The Mac Studio/Max certainly looks like the return of the trashcan, but in rather better circumstances: (1) the 2019 Mac Pro is still available as viable solution for those who need it, (2) it's now up to Apple to produce whatever future chips they need to fit their products and (3) the iMac seems to have been put back in its proper place as a low/mid-range general purpose desktop where most users aren't going to expand it. Also, thunderbolt is faster and more mature than it was (when the Trashcan came out there was stuff all available to plug into it).

I think Apple's best bet would be to keep the Intel Mac Pro on life support for a few years - maybe a CPU bump if/when Intel offer something better - as well as putting the last Intel-compatible version of MacOS into long-term support (it's not like Pro users with hard-to-change workflows are begging for annual OS upgrades). That leaves them free to "think different" about how the existing Apple Silicon range could scale to some radical new approach to high-end workstations - probably via some clustering system based on M2 Ultra "compute modules" linked by Thunderbolt - without trying to pretend it could be a like-for-like replacement for a traditional tower.

Worst thing they could do would be to kludge together some parody of a tower workstation using M2 tech especially while annoying people by not bumping the Studio to M2. Better to openly sideline the Mac Pro, take the hit, and focus on what Apple Silicon was good at rather than drawing attention to what it wasn't suitable for.
I’ve now read every comment on this article and this is one of the best I think. Some very insightful points here.

I’m not sure I like or agree with the idea that they let the intel MP hang around and I’m just holding out hope they have something up their sleeve that can be a worthy ASi replacement for the existing Mac Pro sooner rather than later. But if they can’t yet then keeping the Intel one around until they do is a good approach.

I think the key differences between Mac Studio and MP are gobs of RAM and gobs of PCIe expansion, but now for things other than 3rd party GPU’s — I think a commitment by Apple to their own GPUs is worthwhile and they should put everything they can into making those worthy competitors to what you’d otherwise put in the MP’s PCIe.

I think that’s what they’re doing and hope they’re getting their GPUs to levels comparable to the other companies’ top tiers to deliver in a MP and then provide the slots for all the other PCIe options beside that.

I agree if they haven’t figured that out yet then they shouldn’t release something half assed, and the Intel MP should continue to fill that gap until they do.
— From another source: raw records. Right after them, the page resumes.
/-! ## §3 The existence sockets' windows (`SP5`, `SP5base`): Theorem 4's «there exists a constant c₁» with a source -/

/-- **THE WINDOWS OF `B8SockSP5ProviderSrc.sp5_of_sockLettersRD_src` ∕ `B8SockSP5BaseSrc.sp5base_of_sockLettersRD_src` FROM ONE THRESHOLD** — the sourced twin of
`B8SockHFPWindows.hfpWindows_of_guard`: for `d, L ≥ 1`, `B₈, B₀′ > 0` with `2 ≤ 5dLB₈`, `B₀′_H > 0`, `B₂′, B_G, B_R, γ ≥ 0` and THE FREE-CONSTANT CONDITION WITH
SOURCE `3·(2dL²)·B_G·B_R·(B₈ + γ) ≤ B₀′·B₈`, there is `c_P > 0` such that for all `α₀, α₁ > 0` with `α₀ + α₁ ≤ c_P`, at `c⋆₈ = 5dLB₈(α₀ + α₁)`,
`α₄ = 8B₀′(5dLB₈)(α₀ + α₁)`, `c_B = L·c⋆₈`, `c_{DA} = 2dL²c⋆₈` and the Sect. E sizes: the 25 windows of `hfpWindows_of_guard` other than the two b9 thresholds,
with (1.103)∕(1.106) read at `h_E₂ + γ(α₀ + α₁)∕2`, and the three adapter windows `α₄ ≤ 1∕84`, `c⋆₈ ≤ 1∕12`, `α₁ ≤ 1∕4`.  Proof: `hfpWindows_of_guard` at
`(B₀, B₀′) := (B₈ + γ, B₀′B₈∕(B₈ + γ))` (same `α₄`), then monotonicity; the adapter windows by three more minima.
[cite: Balaban1985RegularSpaces, Thm 4 p.88 («there exists a constant c₁»), (1.102)–(1.103) p.93, (1.106) p.94, (1.108) p.94, Thm 8 p.101] -/
theorem hfpWindows_of_guard_src (hd : 1 ≤ d) (hL : 1 ≤ L) {B₈ B₀' B₀'H B₂' BG BR γ : ℝ} (hB₈ : 0 < B₈) (hB₀' : 0 < B₀')
    (hB : 2 ≤ 5 * (d : ℝ) * L * B₈) (hB₀'H : 0 < B₀'H) (hB₂' : 0 ≤ B₂') (hBG : 0 ≤ BG) (hBR : 0 ≤ BR) (hγ : 0 ≤ γ)
    (hfree : 3 * (2 * (d : ℝ) * (L : ℝ) ^ 2) * BG * BR * (B₈ + γ) ≤ B₀' * B₈) :
    ∃ cP : ℝ, 0 < cP ∧ ∀ α₀ α₁ : ℝ, 0 < α₀ → 0 < α₁ → α₀ + α₁ ≤ cP →
      ∀ cs α₄ cB cDA hE hE₂ lE lE₂ : ℝ, cs = 5 * (d : ℝ) * L * B₈ * (α₀ + α₁) → α₄ = 8 * B₀' * (5 * (d : ℝ) * L * B₈) * (α₀ + α₁) →
      cB = L * cs → cDA = 2 * (d : ℝ) * (L : ℝ) ^ 2 * cs →
      hE = B₀'H * (C2p d * (40 * d * cB + α₄) * α₄) → hE₂ = B₂' * (C2p d * (40 * d * cB + α₄) * α₄) →
      lE = B₀'H * (4 * C2p d * (40 * d * cB + 2 * α₄)) → lE₂ = B₂' * (4 * C2p d * (40 * d * cB + 2 * α₄)) →
      36 * d * B₈ * cs ≤ 1 / 2 ∧
      8 * (131072 * ((d : ℝ) + 1) ^ 2) * Real.exp (4 * (800 * ((d : ℝ) + 1) ^ 2 * ((d : ℝ) + 4)) * α₀) ≤ 16 * (131072 * ((d : ℝ) + 1) ^ 2) ∧
      2 * cs ^ 2 + 20 * d * α₀ * cs + 2 * (16 * (131072 * ((d : ℝ) + 1) ^ 2)) * cs ^ 2 ≤ α₀ + α₁ ∧
      (d : ℝ) * L * α₁ ≤ 1 / 8 ∧
      C0 d * α₀ ≤ 1 / 3 ∧ 4 * α₀ ≤ c2' d L ∧
      Real.exp (4 * (800 * ((d : ℝ) + 1) ^ 2 * ((d : ℝ) + 4)) * α₀) * (1 + 8 * (131072 * ((d : ℝ) + 1) ^ 2) * cB) ≤ 2 ∧
      2 * cB ≤ c3 d L ∧ 2048 * (d : ℝ) * cB ≤ 1 ∧ 40 * d * cB ≤ 1 / 200 ∧
      200 * C6 d * (2 * α₄) ≤ 1 ∧ 12000 * ((d : ℝ) + 1) * L * (2 * α₄) ≤ 1 ∧
      C4G d L * (α₀ + 40 * d * cB + 4 * (2 * α₄)) ≤ 1 ∧
      1024 * ((d : ℝ) + 1) * ((d : ℝ) + 4) * L ^ 2 * α₀ ≤ 1 ∧ 32 * ((d : ℝ) + 1) ^ 2 * C6 d * L ^ 2 * α₀ ≤ 1 ∧
      16 * d * C5' d * C6 d * (L : ℝ) ^ 2 * α₀ ≤ 1 ∧ 8 * d * C6 d * L * α₀ ≤ 1 ∧
      40 * d * cB + α₄ ≤ 1 / (4 * B₀'H * (2 * C2p d)) ∧ 2 * C6 d * (40 * d * cB + 4 * α₄) ≤ 1 / 8 ∧
      cB ≤ 1 / 13 ∧ α₄ / 4 + hE ≤ 1 / 24 ∧ α₄ / 4 + hE ≤ 1 / 140 ∧ 10 * (α₄ / 4 + hE) * BR ≤ 1 / 2 ∧
      BG * Mc d BR (α₄ / 4 + hE) cB (hE₂ + γ * (α₀ + α₁) / 2) cDA ≤ α₄ / 4 ∧
      BG * Kc d BR (α₄ / 4 + hE) cB (hE₂ + γ * (α₀ + α₁) / 2) cDA lE₂ (1 + lE) (1 + lE) ≤ 1 / 2 ∧
      α₄ ≤ 1 / 84 ∧ cs ≤ 1 / 12 ∧ α₁ ≤ 1 / 4 := by
  have hd' : (1 : ℝ) ≤ d := by exact_mod_cast hd
  have hL' : (1 : ℝ) ≤ L := by exact_mod_cast hL
  have hC2 : 0 < C2p d := C2p_pos
  have hC6 : (0 : ℝ) ≤ C6 d := le_trans (by norm_num) (two_le_C6' (d := d))
  have hC4 : 0 ≤ C4G d L := (C4G_pos' d L).le
  -- the un-sourced windows at `(B₀, B₀′) := (B₈ + γ, B₀′B₈∕(B₈ + γ))`
  have hBe : 0 < B₈ + γ := by positivity
  have hBle : B₈ ≤ B₈ + γ := by linarith only [hγ]
  have hK : 5 * (d : ℝ) * L * B₈ ≤ 5 * (d : ℝ) * L * (B₈ + γ) := mul_le_mul_of_nonneg_left hBle (by positivity)
  have hB₀'e : 0 < B₀' * B₈ / (B₈ + γ) := by positivity
  have hfree' : 3 * (2 * (d : ℝ) * (L : ℝ) ^ 2) * BG * BR ≤ B₀' * B₈ / (B₈ + γ) := by rw [le_div_iff₀ hBe]; exact hfree
  obtain ⟨cP, hcP, hw⟩ := hfpWindows_of_guard hd hL hBe hB₀'e (hB.trans hK) hB₀'H hB₂' hBG hBR (zero_lt_one : (0 : ℝ) < 1) hfree'
  -- the three adapter thresholds
  have hK₈ : 0 < 5 * (d : ℝ) * L * B₈ := by positivity
  refine ⟨min cP (min (1 / (84 * (8 * B₀' * (5 * (d : ℝ) * L * B₈)))) (min (1 / (12 * (5 * (d : ℝ) * L * B₈))) (1 / 4))),
    lt_min hcP (lt_min (by positivity) (lt_min (by positivity) (by norm_num))), ?_⟩
  intro α₀ α₁ hα₀ hα₁ hs cs α₄ cB cDA hE hE₂ lE lE₂ hcs hα₄ hcB hcDA hhE hhE₂ hlE hlE₂
  have hs1 : α₀ + α₁ ≤ cP := hs.trans (min_le_left _ _)
  have hs2 : α₀ + α₁ ≤ 1 / (84 * (8 * B₀' * (5 * (d : ℝ) * L * B₈))) := hs.trans ((min_le_right _ _).trans (min_le_left _ _))
  have hs3 : α₀ + α₁ ≤ 1 / (12 * (5 * (d : ℝ) * L * B₈)) :=
    hs.trans ((min_le_right _ _).trans ((min_le_right _ _).trans (min_le_left _ _)))
  have hs4 : α₀ + α₁ ≤ 1 / 4 := hs.trans ((min_le_right _ _).trans ((min_le_right _ _).trans (min_le_right _ _)))
  -- the enlarged scales (same `α₄`)
  obtain ⟨cs', hcs'⟩ : ∃ cs' : ℝ, cs' = 5 * (d : ℝ) * L * (B₈ + γ) * (α₀ + α₁) := ⟨_, rfl⟩
  obtain ⟨cB', hcB'⟩ : ∃ cB' : ℝ, cB' = L * cs' := ⟨_, rfl⟩
  obtain ⟨cDA', hcDA'⟩ : ∃ cDA' : ℝ, cDA' = 2 * (d : ℝ) * (L : ℝ) ^ 2 * cs' := ⟨_, rfl⟩
  obtain ⟨hE', hhE'⟩ : ∃ hE' : ℝ, hE' = B₀'H * (C2p d * (40 * d * cB' + α₄) * α₄) := ⟨_, rfl⟩
  obtain ⟨hE₂', hhE₂'⟩ : ∃ hE₂' : ℝ, hE₂' = B₂' * (C2p d * (40 * d * cB' + α₄) * α₄) := ⟨_, rfl⟩
  obtain ⟨lE', hlE'⟩ : ∃ lE' : ℝ, lE' = B₀'H * (4 * C2p d * (40 * d * cB' + 2 * α₄)) := ⟨_, rfl⟩
  obtain ⟨lE₂', hlE₂'⟩ : ∃ lE₂' : ℝ, lE₂' = B₂' * (4 * C2p d * (40 * d * cB' + 2 * α₄)) := ⟨_, rfl⟩
  have hα₄' : α₄ = 8 * (B₀' * B₈ / (B₈ + γ)) * (5 * (d : ℝ) * L * (B₈ + γ)) * (α₀ + α₁) := by
    rw [hα₄]; field_simp
  obtain ⟨w1, w2, w3, w4, -, -, w7, w8, w9, w10, w11, w12, w13, w14, w15, w16, w17, w18, w19, w20, w21, w22, w23, w24, w25, w26, w27⟩ :=
    hw α₀ α₁ hα₀ hα₁ hs1 cs' α₄ cB' cDA' hE' hE₂' lE' lE₂' hcs' hα₄' hcB' hcDA' hhE' hhE₂' hlE' hlE₂'
  -- comparisons
  have hs0 : 0 ≤ α₀ + α₁ := by positivity
  have ht0 : 0 ≤ γ * (α₀ + α₁) := by positivity
  have hα₄0 : 0 < α₄ := by rw [hα₄]; positivity
  have hcs0 : 0 ≤ cs := by rw [hcs]; positivity
  have hcsle : cs ≤ cs' := by rw [hcs, hcs']; exact mul_le_mul_of_nonneg_right hK hs0
  have hcB0 : 0 ≤ cB := by rw [hcB]; positivity
  have hcBle : cB ≤ cB' := by rw [hcB, hcB']; exact mul_le_mul_of_nonneg_left hcsle (by positivity)
  have h40 : 40 * d * cB + α₄ ≤ 40 * d * cB' + α₄ := by
    have := mul_le_mul_of_nonneg_left hcBle (by positivity : (0 : ℝ) ≤ 40 * d); linarith only [this]
  have h40' : 40 * d * cB + 2 * α₄ ≤ 40 * d * cB' + 2 * α₄ := by linarith only [h40]
  have h400 : 0 ≤ 40 * d * cB + α₄ := by positivity
  have h400' : 0 ≤ 40 * d * cB + 2 * α₄ := by positivity
  have hEle : hE ≤ hE' := by
    rw [hhE, hhE']
    exact mul_le_mul_of_nonneg_left (mul_le_mul_of_nonneg_right (mul_le_mul_of_nonneg_left h40 hC2.le) hα₄0.le) hB₀'H.le
  have hE₂le : hE₂ ≤ hE₂' := by
    rw [hhE₂, hhE₂']
    exact mul_le_mul_of_nonneg_left (mul_le_mul_of_nonneg_right (mul_le_mul_of_nonneg_left h40 hC2.le) hα₄0.le) hB₂'
  have hlEle : lE ≤ lE' := by
    rw [hlE, hlE']
    exact mul_le_mul_of_nonneg_left (mul_le_mul_of_nonneg_left h40' (by positivity)) hB₀'H.le
  have hlE₂le : lE₂ ≤ lE₂' := by
    rw [hlE₂, hlE₂']
    exact mul_le_mul_of_nonneg_left (mul_le_mul_of_nonneg_left h40' (by positivity)) hB₂'
  have hE0 : 0 ≤ hE := by rw [hhE]; positivity
  have hE₂0 : 0 ≤ hE₂ := by rw [hhE₂]; positivity
  have hlE0 : 0 ≤ lE := by rw [hlE]; positivity
  have hcDA0 : 0 ≤ cDA := by rw [hcDA]; positivity
  have hb0 : 0 ≤ α₄ / 4 + hE := by positivity
  have hble : α₄ / 4 + hE ≤ α₄ / 4 + hE' := by linarith only [hEle]
  -- `c_{DA}′ = c_{DA} + 10d²L³γ(α₀ + α₁) ≥ c_{DA} + (5∕6)γ(α₀ + α₁)`
  have hDAle : cDA + 5 / 6 * (γ * (α₀ + α₁)) ≤ cDA' := by
    have e : cDA' = cDA + 10 * ((d : ℝ) ^ 2 * (L : ℝ) ^ 3) * (γ * (α₀ + α₁)) := by rw [hcDA', hcs', hcDA, hcs]; ring
    have hdL : (1 : ℝ) ≤ (d : ℝ) ^ 2 * (L : ℝ) ^ 3 := one_le_mul_of_one_le_of_one_le (one_le_pow₀ hd') (one_le_pow₀ hL')
    have h := mul_le_mul_of_nonneg_right hdL ht0
    rw [e]; linarith only [h, ht0]
  refine ⟨?_, w2, ?_, w4, w7, w8, ?_, ?_, ?_, ?_, w13, w14, ?_, w16, w17, w18, w19, ?_, ?_, ?_, ?_, ?_, ?_, ?_, ?_, ?_, ?_, ?_⟩
  · have h := mul_le_mul hBle hcsle hcs0 (hB₈.le.trans hBle)
    have h' := mul_le_mul_of_nonneg_left h (by positivity : (0 : ℝ) ≤ 36 * d)
    have e1 : 36 * (d : ℝ) * B₈ * cs = 36 * d * (B₈ * cs) := by ring
    have e2 : 36 * (d : ℝ) * (B₈ + γ) * cs' = 36 * d * ((B₈ + γ) * cs') := by ring
    rw [e1]; rw [e2] at w1; exact h'.trans w1
  · have h1 : cs ^ 2 ≤ cs' ^ 2 := pow_le_pow_left₀ hcs0 hcsle 2
    have h2 : 20 * d * α₀ * cs ≤ 20 * d * α₀ * cs' := mul_le_mul_of_nonneg_left hcsle (by positivity)
    have hC : (0 : ℝ) ≤ 2 * (16 * (131072 * ((d : ℝ) + 1) ^ 2)) := by positivity
    have h3 := mul_le_mul_of_nonneg_left h1 hC
    linarith only [h1, h2, h3, w3]
  · have hC : (0 : ℝ) ≤ 8 * (131072 * ((d : ℝ) + 1) ^ 2) := by positivity
    have h := mul_le_mul_of_nonneg_left hcBle hC
    exact (mul_le_mul_of_nonneg_left (by linarith only [h]) (Real.exp_pos _).le).trans w9
  · linarith only [hcBle, w10]
  · have := mul_le_mul_of_nonneg_left hcBle (by positivity : (0 : ℝ) ≤ 2048 * d); linarith only [this, w11]
  · have := mul_le_mul_of_nonneg_left hcBle (by positivity : (0 : ℝ) ≤ 40 * d); linarith only [this, w12]
  · exact (mul_le_mul_of_nonneg_left (by linarith only [h40]) hC4).trans w15
  · exact h40.trans w20
  · exact (mul_le_mul_of_nonneg_left (by linarith only [h40]) (by positivity : (0 : ℝ) ≤ 2 * C6 d)).trans w21
  · exact hcBle.trans w22
  · linarith only [hEle, w23]
  · linarith only [hEle, w24]
  · exact (mul_le_mul_of_nonneg_right (mul_le_mul_of_nonneg_left hble (by norm_num)) hBR).trans w25
  · exact (mul_le_mul_of_nonneg_left (Mc_src_le (d := d) hBR hb0 hble hcB0 hcBle hE₂le hDAle) hBG).trans w26
  · have hl1 : (0 : ℝ) ≤ 1 + lE := by positivity
    have hl2 : 1 + lE ≤ 1 + lE' := by linarith only [hlEle]
    exact (mul_le_mul_of_nonneg_left (Kc_src_le (d := d) hBR hb0 hble hcB0 hcBle hE₂0 hE₂le hcDA0 ht0 hDAle hlE₂le hl1 hl2) hBG).trans w27
  · -- `α₄ = 8B₀′(5dLB₈)(α₀ + α₁) ≤ 1∕84`
    have hpos : 0 < 84 * (8 * B₀' * (5 * (d : ℝ) * L * B₈)) := by positivity
    have h := (le_div_iff₀ hpos).1 hs2
    rw [hα₄]
    have e : 8 * B₀' * (5 * (d : ℝ) * L * B₈) * (α₀ + α₁) = (α₀ + α₁) * (84 * (8 * B₀' * (5 * (d : ℝ) * L * B₈))) / 84 := by ring
    rw [e]; linarith only [h]
  · -- `c⋆₈ ≤ 1∕12`
    have hpos : 0 < 12 * (5 * (d : ℝ) * L * B₈) := by positivity
    have h := (le_div_iff₀ hpos).1 hs3
    rw [hcs]
    have e : 5 * (d : ℝ) * L * B₈ * (α₀ + α₁) = (α₀ + α₁) * (12 * (5 * (d : ℝ) * L * B₈)) / 12 := by ring
    rw [e]; linarith only [h]
  · linarith only [hs4, hα₀]
import Literature.AnabelianGeometry.AbsoluteAnabelian.AbsTopIII.ReconstructionThm19FunctorialAut
import Literature.AnabelianGeometry.AbsoluteAnabelian.AbsTopIII.ReconstructionThm19FunctorialNonVacuity
import HarnessLib

/-!
# [AbsTopIII] Thm. 1.9 with inner AND geometric functoriality (`Thm_1_9aut'`): a satisfiability witness with the
# MAXIMAL recorded set of automorphisms

S. Mochizuki, *Topics in Absolute Anabelian Geometry III*, J. Math. Sci. Univ. Tokyo **22** (2015) [AbsTopIII],
Thm. 1.9 pp. 37–38, Rmk. 1.9.5 (i) p. 39 (lit key `paper:url-5493eb38cbb7`).

Cell `abc-iut`, seat abc-iut-c312-2 (L4 lineage; X-143 owner).  `Thm_1_9aut' M ρ` (`ReconstructionThm19FunctorialAut.lean`,
abc-iut-c312-2 gen 13) extends `Thm_1_9'` by equivariance of the (e)-comparison under the model's RECORDED GEOMETRIC
automorphisms `ρ.geomAut`.  Its kernel record so far: law checks A1–A4 + conservativity (★ `ReconstructionThm19FunctorialAutLaws`,
crit-A g7), no inhabitant beyond `geomAut := ∅` (where it IS `Thm_1_9'`).  THIS FILE (proof-only apart from the one toy
datum `ρ₀aut`; zero anabelian content) records that the toy algorithm `toyAlg` of
`ReconstructionThm19FunctorialNonVacuity.lean` witnesses `Thm_1_9aut'` at the toy model with the LARGEST possible recorded set —
EVERY automorphism `α` of the extension `E₀ = (G_ℚ × 𝔖₃ ↠ G_ℚ)`, each recorded with its renaming action `permField (arithPerm α)`
on `K₀ = Frac(ℚ̄_NF[X_h : h ∈ Π₀])`:

* `toyMapFun_self` — at `E₀` the transport along ANY automorphism `α` is `permField (arithPerm α)` (the anchor at `E₀` is the
  identity), so the algorithm's typed functoriality is a genuine homomorphism `Aut(E₀) → Aut(K₀)`, not only on inner ones;
* `ρ₀aut` — `ρ₀` with `geomAut := {(α, permField (arithPerm α)) | α : E₀ ≅ E₀}`; `witnessedByAut_toyAlg`, `thm_1_9aut'_toyModelNV`;
* `Thm_1_9aut'.exists_witness_allAut` — packaged: a model, a recorded inner action that MOVES an element at a Thm-1.9 input curve,
  a recorded geometric set containing EVERY automorphism of the extension with a FAITHFUL-on-variables action, and a
  non-inner-trivial algorithm witnessing `Thm_1_9aut'`.

HONEST LABEL — TOY / JUNK, and ONE CAVEAT STATED, NOT DECIDED: whether `E₀ = G_ℚ × 𝔖₃` possesses an automorphism over `G_ℚ` that
is NOT inner is not decided here (every automorphism over the identity of `G_ℚ` is inner because `Z(𝔖₃) = 1`; over a non-trivial
automorphism of `G_ℚ` the question is the Neukirch–Uchida-type rigidity of `G_ℚ`, not in the tree) — so this witness certifies
joint satisfiability of the aut-clause for the maximal recorded set, and says nothing about print or about the named IUT pair.
Nothing of [AbsTopIII] is proved; nothing here bears on [IUTchIII] Cor. 3.12 or asserts that abc is proved or refuted; typed ≠
inhabited-at-a-toy ≠ proved-in-print.  No `instance`, no notation, no axiom, no `sorry`.
-/

noncomputable section

open CategoryTheory
open scoped Pointwise

namespace Literature.AnabelianGeometry.AbsoluteAnabelian.AbsTopIII

namespace Thm19FunctorialNV

open CurveModelSchemaWitness

/-- **At `E₀` the transport along ANY automorphism `α : E₀ ≅ E₀` is renaming along `arithPerm α`** (the anchor at `E₀` is
`Iso.refl`). [cite: MochizukiAbsTopIII2015, Thm 1.9 p.38] -/
theorem toyMapFun_self (α : E₀ ≅ E₀) : toyMapFun α = (permField (arithPerm α)).toRingEquiv := by
  unfold toyMapFun
  rw [dif_pos ⟨Iso.refl E₀⟩]
  simp only [anchor_self, Iso.refl_symm, Iso.refl_trans, Iso.trans_refl]

/-- **The recorded inner action AND the maximal recorded geometric set** at the single toy curve: `ρ₀` (conjugation renaming)
together with EVERY automorphism `α` of `E₀`, recorded with its renaming action `permField (arithPerm α)`.
[cite: MochizukiAbsTopIII2015, Thm 1.9 p.38] -/
def ρ₀aut : toyModelNV.NFGaloisAutAction :=
  { ρ₀ with geomAut := fun _ => Set.range fun α : E₀ ≅ E₀ => (α, (permField (arithPerm α)).toRingEquiv) }

/-- `rfl` read-out: the underlying inner datum of `ρ₀aut` is `ρ₀`. [cite: MochizukiAbsTopIII2015, Thm 1.9 p.38] -/
theorem ρ₀aut_toNFGaloisAction : ρ₀aut.toNFGaloisAction = ρ₀ := rfl

/-- Every automorphism of `E₀` is recorded. [cite: MochizukiAbsTopIII2015, Thm 1.9 p.38] -/
theorem mem_ρ₀aut_geomAut (α : E₀ ≅ E₀) :
    (α, (permField (arithPerm α)).toRingEquiv) ∈ ρ₀aut.geomAut PUnit.unit := ⟨α, rfl⟩

/-- The recorded geometric action is FAITHFUL on variables: `α` moves `X_h` to `X_{α(h)}`.
[cite: MochizukiAbsTopIII2015, Thm 1.9 p.38] -/
theorem permField_arithPerm_X (α : E₀ ≅ E₀) (h : E₀.arith) :
    permField (arithPerm α) (algebraMap P₀ K₀ (MvPolynomial.X h)) = algebraMap P₀ K₀ (MvPolynomial.X (α.hom.arith h)) := by
  rw [permField_algebraMap, MvPolynomial.rename_X]
  rfl

/-- **`Thm_1_9aut'.WitnessedBy toyModelNV ρ₀aut toyAlg`**: clauses (a)(d)(e) and the inner clause from
`witnessedBy_toyAlg`; the geometric clause with the SAME comparison `φ := id` by `toyMapFun_self`.
[cite: MochizukiAbsTopIII2015, Thm 1.9 pp.37-38] -/
theorem witnessedByAut_toyAlg : Thm_1_9aut'.WitnessedBy toyModelNV ρ₀aut toyAlg := by
  refine ⟨witnessedBy_toyAlg.1, fun i _ => ?_⟩
  refine ⟨RingEquiv.refl _, fun g x => ?_, ?_⟩
  · show toyMapFun (E₀.innerIso g) x = permField (MulAut.conj g).toEquiv x
    rw [toyMapFun_innerIso]
    rfl
  · rintro p ⟨α, rfl⟩ x
    show toyMapFun α x = permField (arithPerm α) x
    rw [toyMapFun_self]
    rfl

/-- **`Thm_1_9aut'` HOLDS at `(toyModelNV, ρ₀aut)`.** [cite: MochizukiAbsTopIII2015, Thm 1.9 pp.37-38] -/
theorem thm_1_9aut'_toyModelNV : Thm_1_9aut' toyModelNV ρ₀aut := ⟨toyAlg, witnessedByAut_toyAlg⟩

end Thm19FunctorialNV

open Thm19FunctorialNV in
/-- **Satisfiability of `Thm_1_9aut'` with the MAXIMAL recorded set** (vacuity audit of the strengthened named fact): there
are a model `M`, a recorded datum `ρ`, an algorithm `A` and a recorded curve `i` such that `A` witnesses `Thm_1_9aut'` at
`(M, ρ)`, the curve IS a Thm-1.9 input, the recorded inner action MOVES an element, EVERY automorphism of the extension is
recorded (with an action faithful on the variables of `K₀`), and `A` is NOT inner-trivial.  TOY data; whether the extension
has a non-inner automorphism is not decided here (module docstring). [cite: MochizukiAbsTopIII2015, Thm 1.9 pp.37-38] -/
theorem Thm_1_9aut'.exists_witness_allAut :
    ∃ (M : CurveModel.{0}) (ρ : M.NFGaloisAutAction) (A : NFPortionAlgorithm.{0}) (i : ρ.ι),
      Thm_1_9aut'.WitnessedBy M ρ A ∧ M.IsThm19Input (ρ.curve i) ∧
        (∃ (g : (M.ext (ρ.curve i)).arith) (f : M.NFFunctionField (ρ.curve i)), ρ.act i g f ≠ f) ∧
        (∀ α : M.ext (ρ.curve i) ≅ M.ext (ρ.curve i), ∃ τ, (α, τ) ∈ ρ.geomAut i) ∧
        ¬ A.IsInnerTrivialAt (M.ext (ρ.curve i)) :=
  ⟨toyModelNV, ρ₀aut, toyAlg, PUnit.unit, witnessedByAut_toyAlg, isThm19Input_toyModelNV _, ρ₀_moves,
    fun α => ⟨_, mem_ρ₀aut_geomAut α⟩, toyAlg_not_isInnerTrivialAt⟩

end Literature.AnabelianGeometry.AbsoluteAnabelian.AbsTopIII

end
I just hope that’s not too far away. With all the rumors of an ASi MP coming real soon one can only hope they’ve got it right.

I love this assessment of how the Mac Studio differs from the trash can in timing and the environment it’s in now (alongside a decent MP, not replacing it).

Maybe they’re not quite there yet and they’ll provide both at once. Release a new ASi MP that serves some of the needs above the Mac Studio even if we can’t put TB’s of RAM in it, etc. while keeping the Intel MP alive alongside it (eg. like they did with Intel Mac minis for 18 months) until they can eventually bridge the gap.

Whatever they do, I’m 90% certain they’re not interested in any ASi Mac supporting non-Apple GPUs and they’ll eventually, later if not sooner, deliver on Apple GPUs that deliver at the highest levels compared with AMD’s best. As for Nvidia in Macs, that ship sailed years ago - long before ASi - and it’s not coming back.